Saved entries

********

import Literature.AnabelianGeometry.SemiGraphs.ThetaRayRefutationMaximalCompact
import Literature.AnabelianGeometry.SemiGraphs.ThetaRaySchedule
import HarnessLib

/-!
# `𝒢_θ(p, n)` refutes the ∀-countable readings of [SemiAnbd] Thm 3.7 (iii)/(iv) for EVERY schedule `n_k → ∞`

Mochizuki, *Semi-graphs of anabelioids*, Publ. RIMS **42** (2006) [MochizukiSemiAnbd2006], §3, Theorem 3.7
(iii)/(iv), author's manuscript pp. 40–41 [cite: MochizukiSemiAnbd2006, Thm 3.7(iii) pp.40-41]; the printed
proof concerns FINITE semi-graphs, where both are kernel theorems of the cell
(`compactInVerticialAt_of_finiteGraph`, `maximalCompactIffVerticialAt_of_finiteGraph`, p431007).

PROOF-ONLY sequel (abc-iut-L3-t7 gen 6; 0 definitions, no named fact) of abc-iut-L3-d4's
`ThetaRayRefutation.lean` (`not_compactInVerticial`, F-1732; not imported — its inputs are) and abc-iut-w6-d120's
`ThetaRayRefutationMaximalCompact.lean` (`not_maximalCompactIffVerticial`, F-1750): their model theorems at the
countermodel `𝒢_θ(p, n)` of abc-iut-L3-d1 assume the schedule dominates the position, `k ≤ n k` (used only
through the coincidence binder (hcoin)).  With the (hcoin) producer of `ThetaRaySchedule.lean`
(`FreeProPRankTwo.hcoin_concrete`, valid for every schedule with `n_k → ∞` — the level-`m` modulus of the
coincidence is constant along the ray) the SAME instantiation block gives the failures of Thm 3.7 (iii) (first
clause) and (iv) at `𝒢_θ(p, n)` for EVERY exponent sequence `n : ℕ → ℕ` tending to infinity (monotone or
not), i.e. exactly the family of the desk memo ("`n_k → ∞`"):

* `thetaRayFreeProP_not_compactInVerticialAt_of_tendsto (hn : Tendsto n atTop atTop)`,
* `thetaRayFreeProP_not_maximalCompactIffVerticialAt_of_tendsto (hn : Tendsto n atTop atTop)`,
* the `StrictMono` forms.

HONEST FRAMING as in the two parent files: erratum-grade, about the ∀-countable TYPING only; nothing of the
IUT corpus is touched; no side taken on [IUTchIII] Cor. 3.12.
-/

noncomputable section

namespace Literature.AnabelianGeometry.SemiGraphs

namespace ProfiniteSemiGraph

open Filter Topology Multiplicative
open Literature.AnabelianGeometry.SemiGraphs.FreeProPRankTwo

variable (p : ℕ) [hp : Fact p.Prime] (n : ℕ → ℕ)

/-- **Thm 3.7 (iii) (first clause) and (iv) BOTH fail at `𝒢_θ(p, n)` for every schedule `n_k → ∞`.**
abc-iut-L3-d4's instantiation block (`ThetaRayRefutation.lean`) with (hcoin) := `FreeProPRankTwo.hcoin_concrete`.
[cite: MochizukiSemiAnbd2006, Thm 3.7(iii) pp.40-41] -/
theorem thetaRayFreeProP_not_compactInVerticialAt_and_of_tendsto (hn : Tendsto n atTop atTop) :
    ¬ CompactInVerticialAt (thetaRayFreeProP p n) ∧ ¬ MaximalCompactIffVerticialAt (thetaRayFreeProP p n) := by
  classical
  haveI : NeZero p := ⟨hp.out.ne_zero⟩
  have h37 : (thetaRayFreeProP p n).Thm37Hypotheses :=
    -- = abc-iut-L3-d4's `thetaRayFreeProP_thm37Hypotheses'` (not imported: re-assembled from its inputs)
    thetaRayFreeProP_thm37Hypotheses p n
      (thetaRayFreeProP_isGaloisCountable p (α p) (α_ofAdd_one p) (fun m => θHom p m)
        (fun m => (θ p m).bijective) n)
      (thetaRayFreeProP_isQuasiCoherent p (α p) (α_ofAdd_one p) (fun m => θHom p m)
        (fun m => (θ p m).bijective) n)
      (thetaRayFreeProP_isTotallyElevated_concrete p n)
      (thetaRayFreeProP_isTotallyAloof_concrete p n)
      (thetaRayFreeProP_isTotallyEstranged_concrete p n)
  have h36 : (thetaRayFreeProP p n).Prop36Hypotheses := h37.toProp36Hypotheses
  -- a base point sequence over `v_0`
  obtain ⟨P₀⟩ := thetaRay_nonempty_pointSeq_zero (G := Grp p) (E := Multiplicative ℤ_[p]) (up := α p)
    (low := fun k => θα p (n k)) h36
  -- strict coherence (for abc-iut-L3-t6's level kernels)
  have hsc : (thetaRayFreeProP p n).IsStrictlyCoherent :=
    thetaRayFreeProP_isStrictlyCoherent p (α p) (α_ofAdd_one p) (fun m => θHom p m)
      (fun m => (θ p m).bijective) n
  -- (hcoin) for EVERY schedule tending to infinity (`ThetaRaySchedule.lean`)
  have hcoin : ∀ d : ℕ, ∃ N : ℕ, ∀ k, N ≤ k →
      ((fun k => θα p (n k)) (k + 1) (ofAdd (1 : ℤ_[p])))⁻¹ * α p (ofAdd 1) ∈ charOpenCore (Grp p) d :=
    FreeProPRankTwo.hcoin_concrete p n hn
  -- hχA / hK / hsep exactly as in `ThetaRayRefutation.lean`
  have hχA : ∀ (m k : ℕ) (t : Multiplicative ℤ_[p]),
      χaMod p (n (m + 1) + 1) ((fun k => θα p (n k)) k t) = χaMod p (n (m + 1) + 1) (α p t) := by
    intro m k t
    change χaMod p _ (θ p (n k) (α p t)) = χaMod p _ (α p t)
    rw [χaMod_θ]
  have hK : ∀ m : ℕ, ∃ j₀ : ℕ, ∀ j, j₀ ≤ j → ∀ (w : ℕ)
      (P : ((thetaRayFreeProP p n).galoisLevelData h36).PointSeq h37.isCountable w) (x : Grp p),
      P.gal j x = 1 → (abMod p (n (m + 1) + 1)).toMonoidHom x = 1 := by
    intro m
    obtain ⟨j₀, hj₀⟩ := (thetaRayFreeProP p n).exists_level_hK h36 hsc (p ^ (2 * (n (m + 1) + 1)))
    exact ⟨j₀, fun j hj w P x hx =>
      hj₀ j hj w P (abMod p (n (m + 1) + 1)).toMonoidHom (charOpenCore_le_ker_abMod p _) x hx⟩
  have hsep : ∀ (m : ℕ) (t₁ t₂ : Multiplicative ℤ_[p]),
      χaMod p (n (m + 1) + 1) ((fun k => θα p (n k)) (m + 1) t₁) = χaMod p (n (m + 1) + 1) (α p (ofAdd 1)) →
      χaMod p (n (m + 1) + 1) (α p t₂) = χaMod p (n (m + 1) + 1) (α p (ofAdd 1)) →
      (abMod p (n (m + 1) + 1)).toMonoidHom ((fun k => θα p (n k)) (m + 1) t₁) ≠
        (abMod p (n (m + 1) + 1)).toMonoidHom (α p t₂) := by
    intro m t₁ t₂ h₁ h₂
    exact abMod_θ_α_ne_abMod_α_of_lt p (Nat.lt_succ_self _) t₁ t₂ h₁ h₂
  refine ⟨?_, ?_⟩
  · exact thetaRay_not_compactInVerticialAt_of_characters (G := Grp p) (E := Multiplicative ℤ_[p])
      (up := α p) (low := fun k => θα p (n k))
      (A := fun m => Multiplicative (ZMod (p ^ (n (m + 1) + 1))))
      (V := fun m => Multiplicative (ZMod (p ^ (n (m + 1) + 1)) × ZMod (p ^ (n (m + 1) + 1))))
      h37 P₀ (ofAdd 1) hcoin (fun m => χaMod p (n (m + 1) + 1)) hχA
      (fun m => (abMod p (n (m + 1) + 1)).toMonoidHom) hK hsep
  · exact thetaRay_not_maximalCompactIffVerticialAt_of_characters (G := Grp p) (E := Multiplicative ℤ_[p])
      (up := α p) (low := fun k => θα p (n k))
      (A := fun m => Multiplicative (ZMod (p ^ (n (m + 1) + 1))))
      (V := fun m => Multiplicative (ZMod (p ^ (n (m + 1) + 1)) × ZMod (p ^ (n (m + 1) + 1))))
      h37 P₀ (ofAdd 1) hcoin (fun m => χaMod p (n (m + 1) + 1)) hχA
      (fun m => (abMod p (n (m + 1) + 1)).toMonoidHom) hK hsep

/-- **Thm 3.7 (iii), first clause, FAILS at `𝒢_θ(p, n)` for every schedule `n_k → ∞`.**
[cite: MochizukiSemiAnbd2006, Thm 3.7(iii) pp.40-41] -/
theorem thetaRayFreeProP_not_compactInVerticialAt_of_tendsto (hn : Tendsto n atTop atTop) :
    ¬ CompactInVerticialAt (thetaRayFreeProP p n) :=
  (thetaRayFreeProP_not_compactInVerticialAt_and_of_tendsto p n hn).1

/-- **Thm 3.7 (iv) FAILS at `𝒢_θ(p, n)` for every schedule `n_k → ∞`.** [cite: MochizukiSemiAnbd2006, Thm 3.7(iv) p.41] -/
theorem thetaRayFreeProP_not_maximalCompactIffVerticialAt_of_tendsto (hn : Tendsto n atTop atTop) :
    ¬ MaximalCompactIffVerticialAt (thetaRayFreeProP p n) :=
  (thetaRayFreeProP_not_compactInVerticialAt_and_of_tendsto p n hn).2

/-- The strictly increasing schedules (the desk memo's shape) are covered. [cite: MochizukiSemiAnbd2006, Thm 3.7(iii) pp.40-41] -/
theorem thetaRayFreeProP_not_compactInVerticialAt_of_strictMono' (hn : StrictMono n) :
    ¬ CompactInVerticialAt (thetaRayFreeProP p n) ∧ ¬ MaximalCompactIffVerticialAt (thetaRayFreeProP p n) :=
  thetaRayFreeProP_not_compactInVerticialAt_and_of_tendsto p n (ThetaRaySchedule.tendsto_of_strictMono hn)

/-- The dominating schedules `k ≤ n k` of the parent files are covered (`Tendsto` by comparison with `id`).
[cite: MochizukiSemiAnbd2006, Thm 3.7(iii) pp.40-41] -/
theorem thetaRayFreeProP_not_compactInVerticialAt_and_of_le (hn : ∀ k, k ≤ n k) :
    ¬ CompactInVerticialAt (thetaRayFreeProP p n) ∧ ¬ MaximalCompactIffVerticialAt (thetaRayFreeProP p n) :=
  thetaRayFreeProP_not_compactInVerticialAt_and_of_tendsto p n
    (tendsto_atTop_mono hn tendsto_id)

end ProfiniteSemiGraph

end Literature.AnabelianGeometry.SemiGraphs

end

********

Work item:
Given the records above, reproduce precisely and only the lines between the line holding "import HarnessLib" and the line holding "theorems at the", inclusive.

Task answer:
import HarnessLib

/-!
# `𝒢_θ(p, n)` refutes the ∀-countable readings of [SemiAnbd] Thm 3.7 (iii)/(iv) for EVERY schedule `n_k → ∞`

Mochizuki, *Semi-graphs of anabelioids*, Publ. RIMS **42** (2006) [MochizukiSemiAnbd2006], §3, Theorem 3.7
(iii)/(iv), author's manuscript pp. 40–41 [cite: MochizukiSemiAnbd2006, Thm 3.7(iii) pp.40-41]; the printed
proof concerns FINITE semi-graphs, where both are kernel theorems of the cell
(`compactInVerticialAt_of_finiteGraph`, `maximalCompactIffVerticialAt_of_finiteGraph`, p431007).

PROOF-ONLY sequel (abc-iut-L3-t7 gen 6; 0 definitions, no named fact) of abc-iut-L3-d4's
`ThetaRayRefutation.lean` (`not_compactInVerticial`, F-1732; not imported — its inputs are) and abc-iut-w6-d120's
`ThetaRayRefutationMaximalCompact.lean` (`not_maximalCompactIffVerticial`, F-1750): their model theorems at the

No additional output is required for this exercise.